Damn you all. Between Aims' texting me re: "Down on Skid Row" and you bastards here...
Poor. All my life I've always been poor. I keep asking God what I'm for. And he tells me "Gee, I'm not sure." Sweep that floor, kid!
[NAFDA] Spike-centric discussion. Lusty, lewd (only occasionally crude), risqué (and frisqué), bawdy (Oh, lawdy!), flirty ('cuz we're purty), raunchy talk inside. Caveat lector.
Damn you all. Between Aims' texting me re: "Down on Skid Row" and you bastards here...
Poor. All my life I've always been poor. I keep asking God what I'm for. And he tells me "Gee, I'm not sure." Sweep that floor, kid!
what gift do you wish someone had brought you when you were in the hospital with your new baby?
The hospital was pretty well taken care of, it was the after that dinners for my freezer were most appreciated.
Though, a four foot panda bear was pretty awesome if for nothing else than freaking out the nursing staff.
Oh dear god who linked the Jeeves alarm clock? WANT.
ThinkGeek has it cheaper than HS: [link]
In case that's WANT in an actually gonna get it kinda way.
I've been wanting to post all week because I've wanted the hugs and hairpats. There's seriously not an area of my life that's not stressing me out so hard I want to sit down and have a good cry. But I don't want to sit and list them because I'd depress myself and probably would cry, and they don't love that in the workplace. So you'll all go ahead and take my word for it and make with the virtual love and strong liquor, si?
Another oh-so-not-a-morning-person here, btw.
Oh! I started life as an orphan, a child of the streets. Here on Skid Row! He took me in gave me shelter, a bed, crust of bread and a job. Treats me like dirt. Calls me a slob which I aaaaammmm...
I may have to buy the Jeeves alarm clock for my family's christmas gift exchange.

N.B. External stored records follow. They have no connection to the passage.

import Summits.AtomisticToContinuum.Crystallization.Theses.NashClassCertificates
import Summits.AtomisticToContinuum.Crystallization.Theorems.LayeredLawsSelectHcp.Negative.FccEnergy
import Summits.AtomisticToContinuum.Crystallization.Theorems.PhononSlackCertificatesNearFarGlueRLatticeShell

/-!
# Crux `NashTwoShellGap` (stmt-AtomisticToContinuum-16826), line `bulk_dilute`:
# host-referenced site sums on the fcc lattice (Kossel corner)

Registered stub `stub_fccSiteSums` of the lead's skeleton (line `bulk_dilute`, the ON-LATTICE
corner).  For an injective configuration `x` supported on the fcc lattice `fccD3 a`
(`a ∈ [47/50, 1]`, tree: `LayeredLawsSelectHcp.Negative.FccLattice.fccD3`), the site energy of
every particle is compared with the full lattice sum
`L(a) := ∑_{0 ≠ y ∈ fccD3 a} V_LJ(‖y‖) = 2 · e(fccPC a)` (`FccEnergy.energyPerParticle_fccPC`):

* `L(a) ≤ Σ_{k ≠ i} V_LJ(|x_i − x_k|)` — the site sum is the sum of `V_LJ(‖y‖)` over the finite
  subset `{x_k − x_i : k ≠ i}` of the non-zero lattice vectors, and every other term of the
  absolutely convergent lattice sum is `≤ 0` (non-zero lattice vectors have norm `≥ a ≥ 47/50`,
  where `V_LJ ≤ 0`);
* if some two-shell site `x_i + a • v`, `v ∈ fccTwoShellPattern`, is vacant, then moreover
  `L(a) + 15/768 ≤ Σ_{k ≠ i} V_LJ(|x_i − x_k|)`: the vacant site is one more non-positive term,
  worth `V_LJ(a) ≤ −0.066` or `V_LJ(√2·a) ≤ V_LJ(√2) = −15/768`.

The Lennard-Jones value lemmas (`lennardJones_nonpos_of_ge`, `lennardJones_site_le`) and the
two-shell bookkeeping (`smul_patternPt`, `site_ne_zero`, `even_of_mem_twoShellInt`) are those of the
tree file `PhononSlackCertificatesNearFarGlueRLatticeShell`.  No definitions; `[folklore]`.
-/

noncomputable section

namespace Summit.AtomisticToContinuum.Crystallization.Theorems.NashTwoShellGapFccSiteSums

open scoped BigOperators
open Literature.MathematicalPhysics.StatisticalMechanics Literature.Geometry.DiscreteGeometry
open Summit.AtomisticToContinuum.Crystallization.Theorems.LayeredLawsSelectHcp.Negative.FccLattice
  (fccD3 le_dist_of_mem_fccD3)
open Summit.AtomisticToContinuum.Crystallization.Theorems.LayeredLawsSelectHcp.Negative.FccEnergy
  (fccPC energyPerParticle_fccPC summable_abs_lennardJones_fccD3)
open Summit.AtomisticToContinuum.Crystallization.Theorems.PhononSlackCertificatesNearFarGlueR
  (lennardJones_nonpos_of_ge lennardJones_site_le smul_patternPt site_ne_zero even_of_mem_twoShellInt)

/-! ## §1 Two-shell sites are non-zero lattice vectors worth at least `15/768` -/

/-- **A two-shell site is a non-zero lattice vector worth at least `15/768`**: for
`v ∈ fccTwoShellPattern` and `a ∈ [47/50, 1]`, `a • v ∈ fccD3 a`, `a • v ≠ 0` and
`V_LJ(‖a • v‖) ≤ −15/768` (`‖a • v‖ = a` or `√2·a`). [folklore] -/
theorem smul_site_of_mem_fccTwoShellPattern {a : ℝ} (h47 : 47 / 50 ≤ a) (h1 : a ≤ 1)
    {v : EuclideanSpace ℝ (Fin 3)} (hv : v ∈ fccTwoShellPattern) :
    a • v ∈ (fccD3 a : Set (EuclideanSpace ℝ (Fin 3))) ∧ a • v ≠ 0 ∧
      lennardJones ‖a • v‖ ≤ -(15 / 768) := by
  have ha0 : 0 < a := by linarith
  obtain ⟨u, hu, rfl⟩ := Finset.mem_image.1 hv
  rw [smul_patternPt a u]
  exact ⟨⟨u, even_of_mem_twoShellInt hu, rfl⟩, site_ne_zero ha0 hu, lennardJones_site_le h47 h1 hu⟩

/-! ## §2 The site sum as a finite part of the lattice sum -/

/-- **The occupied relative positions carry the site energy**: the vectors `x_k − x_i`, `k ≠ i`,
form a finite set `S` of non-zero vectors of `fccD3 a` with
`∑_{y ∈ S} V_LJ(‖y‖) = Σ_{k ≠ i} V_LJ(|x_i − x_k|)` (injectivity of `x`). [folklore] -/
theorem exists_finset_sum_eq_siteEnergy {a : ℝ} {N : ℕ} {x : Fin N → EuclideanSpace ℝ (Fin 3)}
    (hx : Function.Injective x)
    (hL : ∀ j : Fin N, x j ∈ (fccD3 a : Set (EuclideanSpace ℝ (Fin 3)))) (i : Fin N) :
    ∃ S : Finset {y : EuclideanSpace ℝ (Fin 3) //
        y ∈ (fccD3 a : Set (EuclideanSpace ℝ (Fin 3))) ∧ y ≠ 0},
      (∑ y ∈ S, lennardJones ‖(y : EuclideanSpace ℝ (Fin 3))‖ = siteEnergy lennardJones x i) ∧
      ∀ y ∈ S, ∃ k : Fin N, k ≠ i ∧ (y : EuclideanSpace ℝ (Fin 3)) = x k - x i := by
  classical
  let U : Finset (EuclideanSpace ℝ (Fin 3)) := (Finset.univ.erase i).image fun k => x k - x i
  have hUmem : ∀ z ∈ U, z ∈ (fccD3 a : Set (EuclideanSpace ℝ (Fin 3))) ∧ z ≠ 0 := by
    intro z hz
    obtain ⟨k, hk, rfl⟩ := Finset.mem_image.1 hz
    exact ⟨(fccD3 a).sub_mem (hL k) (hL i),
      sub_ne_zero.2 fun h => Finset.ne_of_mem_erase hk (hx h)⟩
  refine ⟨U.subtype fun y => y ∈ (fccD3 a : Set (EuclideanSpace ℝ (Fin 3))) ∧ y ≠ 0, ?_, ?_⟩
  · have hsub : ∑ y ∈ U.subtype (fun y => y ∈ (fccD3 a : Set (EuclideanSpace ℝ (Fin 3))) ∧ y ≠ 0),
        lennardJones ‖(y : EuclideanSpace ℝ (Fin 3))‖ = ∑ z ∈ U, lennardJones ‖z‖ :=
      Finset.sum_subtype_of_mem (fun z : EuclideanSpace ℝ (Fin 3) => lennardJones ‖z‖) hUmem
    have hinj : ∀ k ∈ Finset.univ.erase i, ∀ k' ∈ Finset.univ.erase i,
        x k - x i = x k' - x i → k = k' :=
      fun k _ k' _ h => hx (sub_left_inj.mp h)
    rw [hsub, Finset.sum_image hinj]
    unfold siteEnergy
    refine Finset.sum_congr rfl fun k _ => ?_
    rw [dist_comm, dist_eq_norm]
  · intro y hy
    rw [Finset.mem_subtype] at hy
    obtain ⟨k, hk, hk'⟩ := Finset.mem_image.1 hy
    exact ⟨k, Finset.ne_of_mem_erase hk, hk'.symm⟩

/-! ## §3 The stub -/

/-- **Registered sub-goal `stub_fccSiteSums`** (lead, line `bulk_dilute`, Kossel corner): on an
injective configuration supported on `fccD3 a`, `a ∈ [47/50, 1]`, every site sum dominates the
lattice sum `2·e(fccPC a) = ∑_{0 ≠ y ∈ fccD3 a} V_LJ(‖y‖)` (split the absolutely convergent lattice
sum over the finite set of occupied relative positions and its complement, whose terms are `≤ 0`),
and exceeds it by `15/768` when a two-shell site `x_i + a • v` is vacant (one more non-positive
term, worth `≤ −15/768`). [folklore] -/
theorem stub_fccSiteSums : ∀ (a : ℝ) (ha : a ≠ 0), 47 / 50 ≤ a → a ≤ 1 → ∀ (N : ℕ) (x : Fin N → EuclideanSpace ℝ (Fin 3)), Function.Injective x → (∀ i : Fin N, x i ∈ (Summit.AtomisticToContinuum.Crystallization.Theorems.LayeredLawsSelectHcp.Negative.FccLattice.fccD3 a : Set (EuclideanSpace ℝ (Fin 3)))) → ∀ i : Fin N, 2 * (Summit.AtomisticToContinuum.Crystallization.Theorems.LayeredLawsSelectHcp.Negative.FccEnergy.fccPC ha).energyPerParticle Literature.MathematicalPhysics.StatisticalMechanics.lennardJones ≤ Literature.MathematicalPhysics.StatisticalMechanics.siteEnergy Literature.MathematicalPhysics.StatisticalMechanics.lennardJones x i ∧ ((∃ v ∈ Literature.Geometry.DiscreteGeometry.fccTwoShellPattern, ∀ j : Fin N, x j ≠ x i + a • v) → 2 * (Summit.AtomisticToContinuum.Crystallization.Theorems.LayeredLawsSelectHcp.Negative.FccEnergy.fccPC ha).energyPerParticle Literature.MathematicalPhysics.StatisticalMechanics.lennardJones + 15 / 768 ≤ Literature.MathematicalPhysics.StatisticalMechanics.siteEnergy Literature.MathematicalPhysics.StatisticalMechanics.lennardJones x i) := by
  intro a ha h47 h1 N x hx hL i
  classical
  have ha0 : 0 < a := by linarith
  -- the lattice sum, its convergence and the sign of its terms
  have hsum : Summable fun y : {y : EuclideanSpace ℝ (Fin 3) //
      y ∈ (fccD3 a : Set (EuclideanSpace ℝ (Fin 3))) ∧ y ≠ 0} =>
        lennardJones ‖(y : EuclideanSpace ℝ (Fin 3))‖ :=
    (summable_abs_lennardJones_fccD3 ha).of_abs
  have h2e : 2 * (fccPC ha).energyPerParticle lennardJones =
      ∑' y : {y : EuclideanSpace ℝ (Fin 3) //
        y ∈ (fccD3 a : Set (EuclideanSpace ℝ (Fin 3))) ∧ y ≠ 0},
          lennardJones ‖(y : EuclideanSpace ℝ (Fin 3))‖ := by
    rw [energyPerParticle_fccPC ha lennardJones]; ring
  have hnonpos : ∀ y : {y : EuclideanSpace ℝ (Fin 3) //
      y ∈ (fccD3 a : Set (EuclideanSpace ℝ (Fin 3))) ∧ y ≠ 0},
        lennardJones ‖(y : EuclideanSpace ℝ (Fin 3))‖ ≤ 0 := fun y => by
    have hd : a ≤ ‖(y : EuclideanSpace ℝ (Fin 3))‖ := by
      have := le_dist_of_mem_fccD3 ha0 y.2.1 (fccD3 a).zero_mem y.2.2
      rwa [dist_zero_right] at this
    exact lennardJones_nonpos_of_ge (h47.trans hd)
  -- the occupied relative positions
  obtain ⟨S, hS, hSmem⟩ := exists_finset_sum_eq_siteEnergy hx hL i
  rw [h2e]
  refine ⟨?_, ?_⟩
  · have hsplit := hsum.sum_add_tsum_compl (s := S)
    have htail : ∑' y : ↥((↑S : Set {y : EuclideanSpace ℝ (Fin 3) //
        y ∈ (fccD3 a : Set (EuclideanSpace ℝ (Fin 3))) ∧ y ≠ 0})ᶜ),
          lennardJones ‖((y : {y : EuclideanSpace ℝ (Fin 3) //
            y ∈ (fccD3 a : Set (EuclideanSpace ℝ (Fin 3))) ∧ y ≠ 0}) : EuclideanSpace ℝ (Fin 3))‖
          ≤ 0 :=
      tsum_nonpos fun y => hnonpos y
    rw [← hsplit, hS]
    linarith
  · rintro ⟨v, hv, hvac⟩
    obtain ⟨hmem, hne, hval⟩ := smul_site_of_mem_fccTwoShellPattern h47 h1 hv
    let w : {y : EuclideanSpace ℝ (Fin 3) //
        y ∈ (fccD3 a : Set (EuclideanSpace ℝ (Fin 3))) ∧ y ≠ 0} := ⟨a • v, hmem, hne⟩
    have hwS : w ∉ S := by
      intro h
      obtain ⟨k, hk, hk'⟩ := hSmem w h
      have hk'' : a • v = x k - x i := hk'
      exact hvac k (by rw [hk'']; abel)
    have hsplit := hsum.sum_add_tsum_compl (s := insert w S)
    have htail : ∑' y : ↥((↑(insert w S) : Set {y : EuclideanSpace ℝ (Fin 3) //
        y ∈ (fccD3 a : Set (EuclideanSpace ℝ (Fin 3))) ∧ y ≠ 0})ᶜ),
          lennardJones ‖((y : {y : EuclideanSpace ℝ (Fin 3) //
            y ∈ (fccD3 a : Set (EuclideanSpace ℝ (Fin 3))) ∧ y ≠ 0}) : EuclideanSpace ℝ (Fin 3))‖
          ≤ 0 :=
      tsum_nonpos fun y => hnonpos y
    rw [Finset.sum_insert hwS] at hsplit
    have hw : lennardJones ‖((w : {y : EuclideanSpace ℝ (Fin 3) //
        y ∈ (fccD3 a : Set (EuclideanSpace ℝ (Fin 3))) ∧ y ≠ 0}) : EuclideanSpace ℝ (Fin 3))‖
          ≤ -(15 / 768) := hval
    rw [← hsplit, hS]
    linarith

end Summit.AtomisticToContinuum.Crystallization.Theorems.NashTwoShellGapFccSiteSums

end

It would be my worst violation of the $50 cap ever.
I cannot imagine living with someone who gets up before me and then helps me get up. Seriously, that's a fantasy I dream about sometimes, but in that wistful "world without shrimp" kind of way.

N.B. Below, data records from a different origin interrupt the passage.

import Mathlib
import Literature.Computability.AlgebraicComplexity.ArithCircuitProofs
import Literature.Computability.AlgebraicComplexity.PermanentIrreducible
import Literature.Computability.AlgebraicComplexity.StandardFamiliesProofs
import Literature.Barriers.ValiantsHypothesis.MonotoneGapDecomposition

/-!
# Crux `DivisionGap.PerCofactorDegreeReduction` (stmt-ValiantsHypothesis-15046), line `Sketch` —
# stub `stub_additiveCreation`: the prime walk to an additive creation point

**Theorem (`stub_additiveCreation`).** Let `n ≥ 2` and let `g ∈ ℝ≥0[x_ij]` (`n × n` variables) be
nonzero with `per_n ∣ g` read over `ℝ` (after `MvPolynomial.map NNReal.toRealHom`).  Then there are
`c₁, c₂ ∈ ℝ≥0[x]` and weights `w₁, w₂ ∈ ℝ≥0` with `L(c₁), L(c₂), L(w₁c₁ + w₂c₂) ≤ L(g)`
(`L = complexity`, least size of a fan-in-two circuit over the semiring `ℝ≥0`),
`w₁c₁ + w₂c₂ ≠ 0`, `deg (w₁c₁ + w₂c₂) ≤ deg g`, `per_n ∣ w₁c₁ + w₂c₂` over `ℝ`, but
`per_n ∤ c₁` and `per_n ∤ c₂` over `ℝ`: an ADDITIVE CREATION POINT of per-divisibility.

## Proof (the prime walk)

`per_n` is prime in `ℝ[x]` (`perPoly_irreducible` and `MvPolynomial` over a field is a UFD).  Take
a minimal fan-in-two circuit `P` for `g` over `ℝ≥0` (`ArithCircuit.exists_computes_size_eq_complexity`).
Every operand value met inside `P` costs `≤ P.size = L(g)`: the prefix circuit `P.gates.take (j+1)`
with output `gate j` computes the value of gate `j` (`gateValues_take`); variables, constants and
junk references cost `0`.  The walk keeps the invariant "value `v ≠ 0` and `per_n ∣ v` over `ℝ`" and
is a strong induction on the gate index (`walk`, stated for an operand evaluated against the first
`w` gate values, so that a reference to gate `j` is live only for `j < w` and reads junk `0`
otherwise — no well-formedness is needed):
* a variable `X e` or a constant `C c ≠ 0` is never divisible (`deg per_n = n ≥ 2 > 1`, degrees are
  additive over the domain `ℝ`: `MvPolynomial.totalDegree_le_of_dvd_of_isDomain`);
* at a product gate `v = a · b` (both factors `≠ 0`) primality gives a divisible factor, of degree
  `≤ deg v` (`MvPolynomial.totalDegree_mul_of_isDomain` over `ℝ≥0`); the empty product `1` is not
  divisible, a unary product is its operand;
* at a sum gate `v = w₁c₁ + w₂c₂` restricted to its nonzero terms: one term `w c` ⇒ `per ∣ c`
  (`C w` is a unit over `ℝ`) and `deg c = deg (w c)`, descend; two terms with `per ∣ c₁` (or
  `per ∣ c₂`) ⇒ descend into it (`supp cᵢ ⊆ supp v` over `ℝ≥0`, so `deg cᵢ ≤ deg v`); two terms
  with `per ∤ c₁`, `per ∤ c₂` ⇒ STOP, this is the creation point (its value is the gate value,
  cost `≤ P.size`); the empty sum `0` violates the invariant.
The output operand of `P` starts the walk (`P.eval = g`).

Leans on the tree only: `ArithCircuit.exists_computes_size_eq_complexity`, `complexity_le_size`,
`complexity_X_holds`, `complexity_C_holds`, `gateValues_take`, `getD_gateValues`,
`getD_gateValues_eq_zero`, `getD_take_gateValues`, `support_subset_of_eq_add`,
`perPoly_irreducible`, `perPoly_ne_zero`, `totalDegree_perPoly_holds`; Mathlib.  No definitions.
-/

noncomputable section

Believe me, I know how incredible it is. Just one of the many reasons I'm marrying that Girl.
So you'll all go ahead and take my word for it and make with the virtual love and strong liquor, si?
Yes, absolutely.
offers hairpats and absinthe
Man, it has been too long since I did Little Shop of Horrors.
Does it have to be human? Does it have to be mine?
Note: I did not play Seymour, that's just one of the most-often recurrent lines in my brain (too much vampire and werewolf fiction perhaps...)
offers hairpats and absinthe
And I get a little misty at that. I am so on the freakin' edge...
Praise all the Powers That Be for a 3-day weekend (even if Monday is an unpaid fulough day). I need to hide in my room with the blinds closed and whimper...except I have a midterm tomorrow, dammit...
I love the idea of a four foot panda (I was taken aback at first- don't all pandas have four feet?) but their apartment is so small I think that might be kind of mean. There's a balloon store on the way to the freeway I'll probabaly stop at if I can't think of something more original.